There are a lot of other details; I can't remember all of them off the top of my head.  The short version is just: we already use freezing a lot, and it's designed exactly for what you want: you have some object that the generated code will refer to and you want to make sure that this object gets marked.
Comment 11 Caio Lima 2016-08-23 15:40:26 PDT
(In reply to comment #10)
> 
> There's a lot of logic there:
> 
> - Freezing causes the resulting CodeBlock to have either a strong or weak
> reference to the frozen object, depending on whether you froze it strongly
> or weakly.
> 
> - Freezing immediately causes the ongoing DFG compilation plan to track the
> reference if a GC happens while the compiler is running.  The GC knows how
> to safepoint the compiler.  This means that from the compiler's standpoint,
> GCs can only happen at well-defined points: either before the compiler
> started, during B3 compilation, or after the compiler finished.
> 
> There are a lot of other details; I can't remember all of them off the top
> of my head.  The short version is just: we already use freezing a lot, and
> it's designed exactly for what you want: you have some object that the
> generated code will refer to and you want to make sure that this object gets
> marked.


Thank You so much.
Comment 12 Caio Lima 2016-08-24 09:08:09 PDT
Created attachment 286856 [details]
Patch
Comment 13 Caio Lima 2016-08-24 09:45:22 PDT
I am going to run benchmarks and compare to check for any improvement/regress this Patch can cause.
Comment 14 Geoffrey Garen 2016-08-24 14:26:31 PDT
Comment on attachment 286856 [details]
Patch

Looks much better.

r=me
Comment 15 Caio Lima 2016-08-24 23:11:32 PDT
Created attachment 286948 [details]
Regexp Inline Benchmark 2
Comment 16 Caio Lima 2016-08-24 23:12:02 PDT
Created attachment 286949 [details]
Regex inline benchmark 1
Comment 17 Caio Lima 2016-08-24 23:14:57 PDT
Benchmarks are showing possible ~0.63% regression in general results of Benchmark 2.

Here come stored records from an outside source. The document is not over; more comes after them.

omit [NeZero L] in
/-- the one-sided trapezoid remainder of the far rows, divided by `L`: `≤ 0.0013567` for `L ≥ 64`. [folklore] -/
theorem farRemainder_bound (hL : 64 ≤ L) :
    0 ≤ Real.pi / (2 * L) * ((Real.sin (Real.pi * (4 : ℕ) / L) * Real.cos (Real.pi * (4 : ℕ) / L)
          * (1 + 2 * Real.sin (Real.pi * (4 : ℕ) / L) ^ 2))
        / (8 * (Real.sin (Real.pi * (4 : ℕ) / L) ^ 2 * (1 + Real.sin (Real.pi * (4 : ℕ) / L) ^ 2))
          * Real.sqrt (Real.sin (Real.pi * (4 : ℕ) / L) ^ 2 * (1 + Real.sin (Real.pi * (4 : ℕ) / L) ^ 2)))) / L ∧
    Real.pi / (2 * L) * ((Real.sin (Real.pi * (4 : ℕ) / L) * Real.cos (Real.pi * (4 : ℕ) / L)
          * (1 + 2 * Real.sin (Real.pi * (4 : ℕ) / L) ^ 2))
        / (8 * (Real.sin (Real.pi * (4 : ℕ) / L) ^ 2 * (1 + Real.sin (Real.pi * (4 : ℕ) / L) ^ 2))
          * Real.sqrt (Real.sin (Real.pi * (4 : ℕ) / L) ^ 2 * (1 + Real.sin (Real.pi * (4 : ℕ) / L) ^ 2)))) / L
      ≤ 0.0013567 := by
  have hπlo := Real.pi_gt_d6
  have hπhi := Real.pi_lt_d6
  have hπ := Real.pi_pos
  have hL0 : (0 : ℝ) < L := by exact_mod_cast (show 0 < L by omega)
  have hL64 : (64 : ℝ) ≤ L := by exact_mod_cast hL
  have hs0 : 0 < Real.sin (Real.pi * (4 : ℕ) / L) := sin_row_pos L 4 (by norm_num) (by omega)
  set s := Real.sin (Real.pi * (4 : ℕ) / L) with hsdef
  set c := Real.cos (Real.pi * (4 : ℕ) / L) with hcdef
  set x := Real.pi * (4 : ℕ) / L with hxdef
  have hx0 : 0 < x := by positivity
  have hx1 : x ≤ 1 := by rw [hxdef, div_le_one hL0]; push_cast; nlinarith
  have hxhi : x ≤ 3.141593 * 4 / 64 := by
    rw [hxdef, div_le_div_iff₀ hL0 (by norm_num)]; push_cast; nlinarith
  have hy4 : x ^ 2 ≤ 0.038554 := (pow_le_pow_left₀ hx0.le hxhi 2).trans (by norm_num)
  have hslo : x - x ^ 3 / 6 < s := Real.sin_gt_sub_cube hx0
  have hshi : s ≤ x := Real.sin_le hx0.le
  have hfac : 0 < 1 - x ^ 2 / 6 := by nlinarith
  have hsx : x * (1 - x ^ 2 / 6) ≤ s := by nlinarith
  have hc0 : 0 ≤ c := Real.cos_nonneg_of_mem_Icc ⟨by linarith, by linarith [Real.pi_gt_three]⟩
  have hc1 : c ≤ 1 := Real.cos_le_one _
  have hP : 0 < s ^ 2 * (1 + s ^ 2) := by positivity
  set D : ℝ := (s * c * (1 + 2 * s ^ 2)) / (8 * (s ^ 2 * (1 + s ^ 2)) * Real.sqrt (s ^ 2 * (1 + s ^ 2)))
    with hDdef
  have hD0 : 0 ≤ D := by positivity
  refine ⟨by positivity, ?_⟩
  have hsqP : s ≤ Real.sqrt (s ^ 2 * (1 + s ^ 2)) := by
    have e : s = Real.sqrt (s ^ 2) := (Real.sqrt_sq hs0.le).symm
    conv_lhs => rw [e]
    exact Real.sqrt_le_sqrt (by nlinarith)
  -- `D ≤ (1 + 2s²)/(8 s²)`
  have hD : D ≤ (1 + 2 * s ^ 2) / (8 * s ^ 2) := by
    rw [hDdef, div_le_div_iff₀ (by positivity) (by positivity)]
    have hA0 : 0 ≤ s * (1 + 2 * s ^ 2) * (8 * s ^ 2) := by positivity
    have h1 : s * c * (1 + 2 * s ^ 2) * (8 * s ^ 2) ≤ s * (1 + 2 * s ^ 2) * (8 * s ^ 2) := by
      have := mul_le_mul_of_nonneg_left hc1 hA0
      nlinarith
    have h2 : s ≤ (1 + s ^ 2) * Real.sqrt (s ^ 2 * (1 + s ^ 2)) := by
      have h21 : s ≤ (1 + s ^ 2) * s := by nlinarith [sq_nonneg s]
      have h22 : (1 + s ^ 2) * s ≤ (1 + s ^ 2) * Real.sqrt (s ^ 2 * (1 + s ^ 2)) :=
        mul_le_mul_of_nonneg_left hsqP (by positivity)
      linarith
    have h3 : s * (1 + 2 * s ^ 2) * (8 * s ^ 2)
        ≤ (1 + 2 * s ^ 2) * (8 * (s ^ 2 * (1 + s ^ 2)) * Real.sqrt (s ^ 2 * (1 + s ^ 2))) := by
      have := mul_le_mul_of_nonneg_left h2 (show 0 ≤ (1 + 2 * s ^ 2) * (8 * s ^ 2) by positivity)
      nlinarith
    linarith
  -- `(1+2s²)/(8s²) ≤ (1 + 2x²)/(8 (x(1 − x²/6))²)`
  have hD2 : (1 + 2 * s ^ 2) / (8 * s ^ 2) ≤ (1 + 2 * x ^ 2) / (8 * (x * (1 - x ^ 2 / 6)) ^ 2) := by
    have hsx2 : (x * (1 - x ^ 2 / 6)) ^ 2 ≤ s ^ 2 := pow_le_pow_left₀ (by positivity) hsx 2
    have hss : s ^ 2 ≤ x ^ 2 := pow_le_pow_left₀ hs0.le hshi 2
    rw [div_le_div_iff₀ (by positivity) (by positivity)]
    have h1 : (1 + 2 * s ^ 2) * (8 * (x * (1 - x ^ 2 / 6)) ^ 2) ≤ (1 + 2 * s ^ 2) * (8 * s ^ 2) :=
      mul_le_mul_of_nonneg_left (by linarith) (by positivity)
    have h2 : (1 + 2 * s ^ 2) * (8 * s ^ 2) ≤ (1 + 2 * x ^ 2) * (8 * s ^ 2) :=
      mul_le_mul_of_nonneg_right (by linarith) (by positivity)
    linarith
  have hpre : Real.pi / (2 * L) * ((1 + 2 * x ^ 2) / (8 * (x * (1 - x ^ 2 / 6)) ^ 2)) / L
      = (1 + 2 * x ^ 2) / (256 * Real.pi * (1 - x ^ 2 / 6) ^ 2) := by
    rw [hxdef]; push_cast; field_simp; ring
  have hfin : (1 + 2 * x ^ 2) / (256 * Real.pi * (1 - x ^ 2 / 6) ^ 2) ≤ 0.0013567 := by
    rw [div_le_iff₀ (by positivity)]
    have h1 : (1 - 0.038554 / 6) ^ 2 ≤ (1 - x ^ 2 / 6) ^ 2 :=
      pow_le_pow_left₀ (by norm_num) (by linarith) 2
    have h2 : 0.0013567 * (256 * 3.141592 * (1 - 0.038554 / 6) ^ 2)
        ≤ 0.0013567 * (256 * Real.pi * (1 - x ^ 2 / 6) ^ 2) := by
      apply mul_le_mul_of_nonneg_left _ (by norm_num)
      exact mul_le_mul (by nlinarith) h1 (by positivity) (by positivity)
    nlinarith
  calc Real.pi / (2 * L) * D / L
      ≤ Real.pi / (2 * L) * ((1 + 2 * x ^ 2) / (8 * (x * (1 - x ^ 2 / 6)) ^ 2)) / L := by
        apply div_le_div_of_nonneg_right _ hL0.le
        exact mul_le_mul_of_nonneg_left (hD.trans hD2) (by positivity)
    _ = _ := hpre
    _ ≤ 0.0013567 := hfin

We may be interested in these results:

1. might be 1.1097x faster" in Octane
2. V8Spider  regex - neutral
3. Sunspider regexp-dna - might be 1.3842x slower
4. ~11 regressions with ~2% of regression

In benchmark 1, Sunspider regex-dna is resulting in "might be 1.0296x slower"

I think that this Patch seems neutral in with some noise in the second run.
Comment 18 WebKit Commit Bot 2016-08-24 23:16:17 PDT
Comment on attachment 286856 [details]
Patch

Rejecting attachment 286856 [details] from commit-queue.

ticaiolima@gmail.com does not have committer permissions according to http://trac.webkit.org/browser/trunk/Tools/Scripts/webkitpy/common/config/contributors.json.

- If you do not have committer rights please read http://webkit.org/coding/contributing.html for instructions on how to use bugzilla flags.

- If you have committer rights please correct the error in Tools/Scripts/webkitpy/common/config/contributors.json by adding yourself to the file (no review needed).  The commit-queue restarts itself every 2 hours.  After restart the commit-queue will correctly respect your committer rights.
Comment 19 Caio Lima 2016-08-24 23:17:41 PDT
(In reply to comment #18)
> Comment on attachment 286856 [details]
> Patch
> 
> Rejecting attachment 286856 [details] from commit-queue.
> 
> ticaiolima@gmail.com does not have committer permissions according to
> http://trac.webkit.org/browser/trunk/Tools/Scripts/webkitpy/common/config/
> contributors.json.
> 
> - If you do not have committer rights please read
> http://webkit.org/coding/contributing.html for instructions on how to use
> bugzilla flags.
> 
> - If you have committer rights please correct the error in
> Tools/Scripts/webkitpy/common/config/contributors.json by adding yourself to
> the file (no review needed).  The commit-queue restarts itself every 2
> hours.  After restart the commit-queue will correctly respect your committer
> rights.

I can't cq+ =).
Comment 20 WebKit Commit Bot 2016-08-25 00:05:47 PDT
Comment on attachment 286856 [details]
Patch

Clearing flags on attachment: 286856

Committed r204958: <http://trac.webkit.org/changeset/204958>
Comment 21 WebKit Commit Bot 2016-08-25 00:05:52 PDT
All reviewed patches have been landed.  Closing bug.